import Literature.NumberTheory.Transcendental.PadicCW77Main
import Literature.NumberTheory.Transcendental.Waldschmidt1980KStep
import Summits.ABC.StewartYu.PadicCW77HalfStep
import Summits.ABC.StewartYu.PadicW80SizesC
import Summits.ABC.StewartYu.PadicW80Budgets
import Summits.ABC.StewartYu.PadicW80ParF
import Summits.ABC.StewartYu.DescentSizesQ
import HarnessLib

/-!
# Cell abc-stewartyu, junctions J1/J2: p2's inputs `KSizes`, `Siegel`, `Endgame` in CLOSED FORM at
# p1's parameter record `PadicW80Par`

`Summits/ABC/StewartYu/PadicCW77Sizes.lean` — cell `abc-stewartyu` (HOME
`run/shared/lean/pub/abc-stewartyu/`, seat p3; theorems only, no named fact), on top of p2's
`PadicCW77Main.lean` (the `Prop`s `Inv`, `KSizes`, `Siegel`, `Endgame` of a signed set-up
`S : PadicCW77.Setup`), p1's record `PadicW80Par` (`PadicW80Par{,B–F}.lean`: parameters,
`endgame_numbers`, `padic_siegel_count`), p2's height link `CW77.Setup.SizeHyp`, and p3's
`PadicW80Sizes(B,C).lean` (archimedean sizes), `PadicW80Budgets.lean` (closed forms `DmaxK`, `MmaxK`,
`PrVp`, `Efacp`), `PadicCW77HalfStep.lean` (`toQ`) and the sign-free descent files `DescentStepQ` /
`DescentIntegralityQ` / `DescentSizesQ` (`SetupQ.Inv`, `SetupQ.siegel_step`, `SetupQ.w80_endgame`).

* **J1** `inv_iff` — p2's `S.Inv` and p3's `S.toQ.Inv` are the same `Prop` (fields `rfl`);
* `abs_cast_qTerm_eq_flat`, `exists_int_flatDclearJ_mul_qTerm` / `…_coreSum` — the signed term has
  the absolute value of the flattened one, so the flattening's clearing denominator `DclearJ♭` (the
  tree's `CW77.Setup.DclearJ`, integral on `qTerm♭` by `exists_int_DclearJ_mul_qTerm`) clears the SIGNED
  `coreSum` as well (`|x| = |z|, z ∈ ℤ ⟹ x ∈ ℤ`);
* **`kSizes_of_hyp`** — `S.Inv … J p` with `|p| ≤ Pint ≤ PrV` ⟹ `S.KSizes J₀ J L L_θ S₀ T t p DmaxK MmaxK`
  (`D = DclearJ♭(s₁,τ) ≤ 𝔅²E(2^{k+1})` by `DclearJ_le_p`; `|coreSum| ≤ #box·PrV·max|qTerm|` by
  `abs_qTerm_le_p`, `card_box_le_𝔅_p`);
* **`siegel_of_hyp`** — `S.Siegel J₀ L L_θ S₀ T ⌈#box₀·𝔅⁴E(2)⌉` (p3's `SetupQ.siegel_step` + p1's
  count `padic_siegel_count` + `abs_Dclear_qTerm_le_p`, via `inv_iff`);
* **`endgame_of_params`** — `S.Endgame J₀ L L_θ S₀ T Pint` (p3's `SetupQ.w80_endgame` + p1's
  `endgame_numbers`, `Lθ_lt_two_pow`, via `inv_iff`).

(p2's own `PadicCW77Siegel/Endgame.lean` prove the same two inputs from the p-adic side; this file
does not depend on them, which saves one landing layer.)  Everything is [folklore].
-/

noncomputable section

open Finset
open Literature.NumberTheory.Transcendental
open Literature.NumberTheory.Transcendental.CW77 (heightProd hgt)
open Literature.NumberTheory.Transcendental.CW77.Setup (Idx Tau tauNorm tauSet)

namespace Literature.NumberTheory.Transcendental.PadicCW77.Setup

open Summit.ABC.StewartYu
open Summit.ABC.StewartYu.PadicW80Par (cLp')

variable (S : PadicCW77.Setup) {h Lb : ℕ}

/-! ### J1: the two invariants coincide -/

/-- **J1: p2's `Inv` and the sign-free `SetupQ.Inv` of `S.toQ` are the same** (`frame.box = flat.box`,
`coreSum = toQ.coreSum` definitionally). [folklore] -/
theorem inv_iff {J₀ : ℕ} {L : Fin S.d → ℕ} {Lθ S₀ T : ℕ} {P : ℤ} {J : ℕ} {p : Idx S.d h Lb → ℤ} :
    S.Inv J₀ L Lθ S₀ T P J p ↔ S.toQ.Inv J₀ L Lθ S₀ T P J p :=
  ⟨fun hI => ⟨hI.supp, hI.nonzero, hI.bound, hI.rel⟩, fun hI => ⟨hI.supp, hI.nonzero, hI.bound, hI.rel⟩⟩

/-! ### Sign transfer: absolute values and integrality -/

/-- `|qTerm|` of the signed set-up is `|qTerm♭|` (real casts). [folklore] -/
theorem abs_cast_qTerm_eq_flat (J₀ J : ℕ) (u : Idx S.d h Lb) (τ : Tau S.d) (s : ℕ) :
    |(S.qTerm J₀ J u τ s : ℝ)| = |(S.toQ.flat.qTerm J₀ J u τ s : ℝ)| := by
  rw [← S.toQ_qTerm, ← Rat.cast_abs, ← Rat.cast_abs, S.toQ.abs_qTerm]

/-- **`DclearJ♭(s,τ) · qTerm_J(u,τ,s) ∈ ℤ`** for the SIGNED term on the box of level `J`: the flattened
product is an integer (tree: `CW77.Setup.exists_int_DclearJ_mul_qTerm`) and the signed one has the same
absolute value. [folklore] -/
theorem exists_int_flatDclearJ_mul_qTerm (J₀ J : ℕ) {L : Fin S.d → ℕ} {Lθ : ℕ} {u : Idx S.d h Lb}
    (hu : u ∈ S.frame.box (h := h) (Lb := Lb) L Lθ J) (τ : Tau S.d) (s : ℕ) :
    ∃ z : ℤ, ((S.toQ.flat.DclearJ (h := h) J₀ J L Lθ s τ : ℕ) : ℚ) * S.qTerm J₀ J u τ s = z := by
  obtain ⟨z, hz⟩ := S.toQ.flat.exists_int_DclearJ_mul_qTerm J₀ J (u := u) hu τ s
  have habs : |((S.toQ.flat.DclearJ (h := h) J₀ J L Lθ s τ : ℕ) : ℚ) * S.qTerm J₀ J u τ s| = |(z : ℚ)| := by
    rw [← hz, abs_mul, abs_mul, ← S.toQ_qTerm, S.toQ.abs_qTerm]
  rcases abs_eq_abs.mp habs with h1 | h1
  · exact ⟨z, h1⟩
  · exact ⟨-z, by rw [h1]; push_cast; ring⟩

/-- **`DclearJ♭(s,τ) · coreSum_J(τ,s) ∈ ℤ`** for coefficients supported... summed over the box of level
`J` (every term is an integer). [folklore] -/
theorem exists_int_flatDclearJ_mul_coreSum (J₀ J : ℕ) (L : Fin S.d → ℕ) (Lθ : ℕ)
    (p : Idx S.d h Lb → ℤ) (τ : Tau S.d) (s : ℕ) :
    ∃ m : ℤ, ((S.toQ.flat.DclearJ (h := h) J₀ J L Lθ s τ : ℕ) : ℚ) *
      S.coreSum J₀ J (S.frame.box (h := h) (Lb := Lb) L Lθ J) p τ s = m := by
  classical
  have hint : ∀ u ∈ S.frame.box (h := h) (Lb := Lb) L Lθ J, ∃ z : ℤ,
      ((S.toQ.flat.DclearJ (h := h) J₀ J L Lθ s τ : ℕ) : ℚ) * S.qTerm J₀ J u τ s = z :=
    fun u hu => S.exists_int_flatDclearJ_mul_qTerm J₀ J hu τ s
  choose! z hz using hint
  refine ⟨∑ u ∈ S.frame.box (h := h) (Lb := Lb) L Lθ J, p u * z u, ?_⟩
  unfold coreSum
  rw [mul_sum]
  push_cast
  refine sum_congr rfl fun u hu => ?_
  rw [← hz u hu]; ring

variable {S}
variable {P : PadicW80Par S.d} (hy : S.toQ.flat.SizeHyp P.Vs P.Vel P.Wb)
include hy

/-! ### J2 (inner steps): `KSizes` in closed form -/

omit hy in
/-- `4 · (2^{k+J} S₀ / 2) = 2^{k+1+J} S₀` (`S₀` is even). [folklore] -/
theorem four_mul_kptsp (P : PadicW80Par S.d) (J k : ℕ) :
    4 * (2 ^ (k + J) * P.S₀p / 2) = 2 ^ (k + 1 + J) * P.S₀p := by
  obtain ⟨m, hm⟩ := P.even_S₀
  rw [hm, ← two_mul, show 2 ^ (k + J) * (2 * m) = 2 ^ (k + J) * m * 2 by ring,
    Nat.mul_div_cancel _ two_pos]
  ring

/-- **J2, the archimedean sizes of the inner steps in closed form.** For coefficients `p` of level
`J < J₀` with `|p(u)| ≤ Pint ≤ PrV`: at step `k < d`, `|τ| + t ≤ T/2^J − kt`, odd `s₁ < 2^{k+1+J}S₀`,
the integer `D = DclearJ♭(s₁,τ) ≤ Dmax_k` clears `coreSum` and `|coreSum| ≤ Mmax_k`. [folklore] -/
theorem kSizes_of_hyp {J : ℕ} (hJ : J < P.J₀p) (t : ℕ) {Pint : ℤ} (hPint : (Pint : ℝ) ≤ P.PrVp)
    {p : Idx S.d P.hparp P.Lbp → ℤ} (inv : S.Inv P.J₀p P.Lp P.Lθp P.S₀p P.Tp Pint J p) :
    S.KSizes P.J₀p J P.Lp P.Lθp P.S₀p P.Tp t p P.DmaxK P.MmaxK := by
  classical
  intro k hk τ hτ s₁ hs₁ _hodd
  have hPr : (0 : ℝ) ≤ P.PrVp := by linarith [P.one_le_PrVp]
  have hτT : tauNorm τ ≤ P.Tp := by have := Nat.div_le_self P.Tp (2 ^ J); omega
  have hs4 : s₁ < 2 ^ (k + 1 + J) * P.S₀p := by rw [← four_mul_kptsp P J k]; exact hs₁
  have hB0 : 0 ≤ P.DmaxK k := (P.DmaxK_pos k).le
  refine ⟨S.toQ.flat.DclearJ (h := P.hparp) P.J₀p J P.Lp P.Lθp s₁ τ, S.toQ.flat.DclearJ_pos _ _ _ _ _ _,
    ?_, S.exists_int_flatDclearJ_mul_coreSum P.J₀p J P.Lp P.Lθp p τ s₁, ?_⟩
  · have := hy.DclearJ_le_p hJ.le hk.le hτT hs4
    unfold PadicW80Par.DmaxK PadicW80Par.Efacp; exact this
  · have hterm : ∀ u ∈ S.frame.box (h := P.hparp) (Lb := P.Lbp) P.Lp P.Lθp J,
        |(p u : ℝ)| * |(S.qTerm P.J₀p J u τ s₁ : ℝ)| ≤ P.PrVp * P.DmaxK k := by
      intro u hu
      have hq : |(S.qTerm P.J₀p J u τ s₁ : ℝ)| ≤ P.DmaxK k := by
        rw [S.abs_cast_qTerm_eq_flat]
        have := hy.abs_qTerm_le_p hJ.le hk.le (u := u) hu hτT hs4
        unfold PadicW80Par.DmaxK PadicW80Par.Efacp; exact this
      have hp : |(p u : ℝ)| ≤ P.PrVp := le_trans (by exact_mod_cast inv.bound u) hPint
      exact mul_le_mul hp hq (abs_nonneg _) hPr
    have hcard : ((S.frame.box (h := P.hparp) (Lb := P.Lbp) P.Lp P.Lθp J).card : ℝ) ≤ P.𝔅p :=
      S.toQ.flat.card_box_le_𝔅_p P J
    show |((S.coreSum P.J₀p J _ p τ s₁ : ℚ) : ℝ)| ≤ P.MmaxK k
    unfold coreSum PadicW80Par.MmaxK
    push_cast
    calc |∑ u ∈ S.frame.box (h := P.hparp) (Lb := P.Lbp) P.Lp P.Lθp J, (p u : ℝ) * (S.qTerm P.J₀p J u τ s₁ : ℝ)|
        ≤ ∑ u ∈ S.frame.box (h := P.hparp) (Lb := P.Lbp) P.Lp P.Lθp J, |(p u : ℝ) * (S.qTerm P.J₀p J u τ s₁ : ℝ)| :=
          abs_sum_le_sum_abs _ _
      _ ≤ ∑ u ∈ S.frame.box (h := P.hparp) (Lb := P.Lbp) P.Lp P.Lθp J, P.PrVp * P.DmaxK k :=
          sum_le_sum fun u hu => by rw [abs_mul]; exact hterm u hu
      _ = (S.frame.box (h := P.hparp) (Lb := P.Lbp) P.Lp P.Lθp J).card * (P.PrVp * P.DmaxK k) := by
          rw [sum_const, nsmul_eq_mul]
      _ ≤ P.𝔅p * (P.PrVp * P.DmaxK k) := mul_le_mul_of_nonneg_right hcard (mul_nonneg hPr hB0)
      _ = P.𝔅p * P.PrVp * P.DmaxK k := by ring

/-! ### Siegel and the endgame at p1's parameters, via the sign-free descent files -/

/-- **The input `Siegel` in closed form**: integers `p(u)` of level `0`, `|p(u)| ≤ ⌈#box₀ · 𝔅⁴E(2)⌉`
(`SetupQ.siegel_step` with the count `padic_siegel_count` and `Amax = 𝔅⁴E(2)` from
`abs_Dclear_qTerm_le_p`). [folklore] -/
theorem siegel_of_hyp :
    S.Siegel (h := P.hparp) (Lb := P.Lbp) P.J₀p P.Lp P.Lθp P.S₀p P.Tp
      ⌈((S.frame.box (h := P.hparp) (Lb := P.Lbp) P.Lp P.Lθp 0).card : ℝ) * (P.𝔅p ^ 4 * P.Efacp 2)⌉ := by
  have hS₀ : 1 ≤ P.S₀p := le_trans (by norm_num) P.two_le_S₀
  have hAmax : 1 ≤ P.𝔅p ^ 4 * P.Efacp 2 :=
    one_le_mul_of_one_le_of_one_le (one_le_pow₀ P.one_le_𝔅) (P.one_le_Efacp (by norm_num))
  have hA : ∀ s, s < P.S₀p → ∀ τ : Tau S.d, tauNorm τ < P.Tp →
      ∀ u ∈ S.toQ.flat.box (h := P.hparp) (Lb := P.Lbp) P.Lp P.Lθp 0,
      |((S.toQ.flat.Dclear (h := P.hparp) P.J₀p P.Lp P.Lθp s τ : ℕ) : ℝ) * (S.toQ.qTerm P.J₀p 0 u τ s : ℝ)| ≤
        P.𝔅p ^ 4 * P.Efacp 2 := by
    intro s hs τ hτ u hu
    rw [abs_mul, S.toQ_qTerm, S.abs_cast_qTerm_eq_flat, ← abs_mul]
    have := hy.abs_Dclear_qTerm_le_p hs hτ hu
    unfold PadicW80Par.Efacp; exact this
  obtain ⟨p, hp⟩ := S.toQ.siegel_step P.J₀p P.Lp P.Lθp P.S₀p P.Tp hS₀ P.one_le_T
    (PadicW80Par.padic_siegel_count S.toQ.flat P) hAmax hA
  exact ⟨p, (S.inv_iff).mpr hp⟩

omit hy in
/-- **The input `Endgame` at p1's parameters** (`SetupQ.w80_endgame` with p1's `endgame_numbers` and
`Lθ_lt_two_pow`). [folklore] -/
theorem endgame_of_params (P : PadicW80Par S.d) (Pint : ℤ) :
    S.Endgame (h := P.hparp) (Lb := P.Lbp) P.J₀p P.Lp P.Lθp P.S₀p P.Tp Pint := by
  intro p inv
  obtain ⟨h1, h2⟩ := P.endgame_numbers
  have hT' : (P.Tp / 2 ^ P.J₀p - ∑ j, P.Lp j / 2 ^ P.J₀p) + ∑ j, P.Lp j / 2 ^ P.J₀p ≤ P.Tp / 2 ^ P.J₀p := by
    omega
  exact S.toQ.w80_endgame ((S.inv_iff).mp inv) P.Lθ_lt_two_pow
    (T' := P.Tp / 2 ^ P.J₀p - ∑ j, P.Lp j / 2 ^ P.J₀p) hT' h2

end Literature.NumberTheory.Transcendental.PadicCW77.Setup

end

• • • • • • •

◆ **Aim of the task**:
Retype word for word everything in the listing above from the line that holds "sum_le_sum fun u" down to the line that holds "S.Endgame (h := P.hparp)". Keep both end lines and leave out the rest.

◆ **Solution below**:
          sum_le_sum fun u hu => by rw [abs_mul]; exact hterm u hu
      _ = (S.frame.box (h := P.hparp) (Lb := P.Lbp) P.Lp P.Lθp J).card * (P.PrVp * P.DmaxK k) := by
          rw [sum_const, nsmul_eq_mul]
      _ ≤ P.𝔅p * (P.PrVp * P.DmaxK k) := mul_le_mul_of_nonneg_right hcard (mul_nonneg hPr hB0)
      _ = P.𝔅p * P.PrVp * P.DmaxK k := by ring

/-! ### Siegel and the endgame at p1's parameters, via the sign-free descent files -/

/-- **The input `Siegel` in closed form**: integers `p(u)` of level `0`, `|p(u)| ≤ ⌈#box₀ · 𝔅⁴E(2)⌉`
(`SetupQ.siegel_step` with the count `padic_siegel_count` and `Amax = 𝔅⁴E(2)` from
`abs_Dclear_qTerm_le_p`). [folklore] -/
theorem siegel_of_hyp :
    S.Siegel (h := P.hparp) (Lb := P.Lbp) P.J₀p P.Lp P.Lθp P.S₀p P.Tp
      ⌈((S.frame.box (h := P.hparp) (Lb := P.Lbp) P.Lp P.Lθp 0).card : ℝ) * (P.𝔅p ^ 4 * P.Efacp 2)⌉ := by
  have hS₀ : 1 ≤ P.S₀p := le_trans (by norm_num) P.two_le_S₀
  have hAmax : 1 ≤ P.𝔅p ^ 4 * P.Efacp 2 :=
    one_le_mul_of_one_le_of_one_le (one_le_pow₀ P.one_le_𝔅) (P.one_le_Efacp (by norm_num))
  have hA : ∀ s, s < P.S₀p → ∀ τ : Tau S.d, tauNorm τ < P.Tp →
      ∀ u ∈ S.toQ.flat.box (h := P.hparp) (Lb := P.Lbp) P.Lp P.Lθp 0,
      |((S.toQ.flat.Dclear (h := P.hparp) P.J₀p P.Lp P.Lθp s τ : ℕ) : ℝ) * (S.toQ.qTerm P.J₀p 0 u τ s : ℝ)| ≤
        P.𝔅p ^ 4 * P.Efacp 2 := by
    intro s hs τ hτ u hu
    rw [abs_mul, S.toQ_qTerm, S.abs_cast_qTerm_eq_flat, ← abs_mul]
    have := hy.abs_Dclear_qTerm_le_p hs hτ hu
    unfold PadicW80Par.Efacp; exact this
  obtain ⟨p, hp⟩ := S.toQ.siegel_step P.J₀p P.Lp P.Lθp P.S₀p P.Tp hS₀ P.one_le_T
    (PadicW80Par.padic_siegel_count S.toQ.flat P) hAmax hA
  exact ⟨p, (S.inv_iff).mpr hp⟩

omit hy in
/-- **The input `Endgame` at p1's parameters** (`SetupQ.w80_endgame` with p1's `endgame_numbers` and
`Lθ_lt_two_pow`). [folklore] -/
theorem endgame_of_params (P : PadicW80Par S.d) (Pint : ℤ) :
    S.Endgame (h := P.hparp) (Lb := P.Lbp) P.J₀p P.Lp P.Lθp P.S₀p P.Tp Pint := by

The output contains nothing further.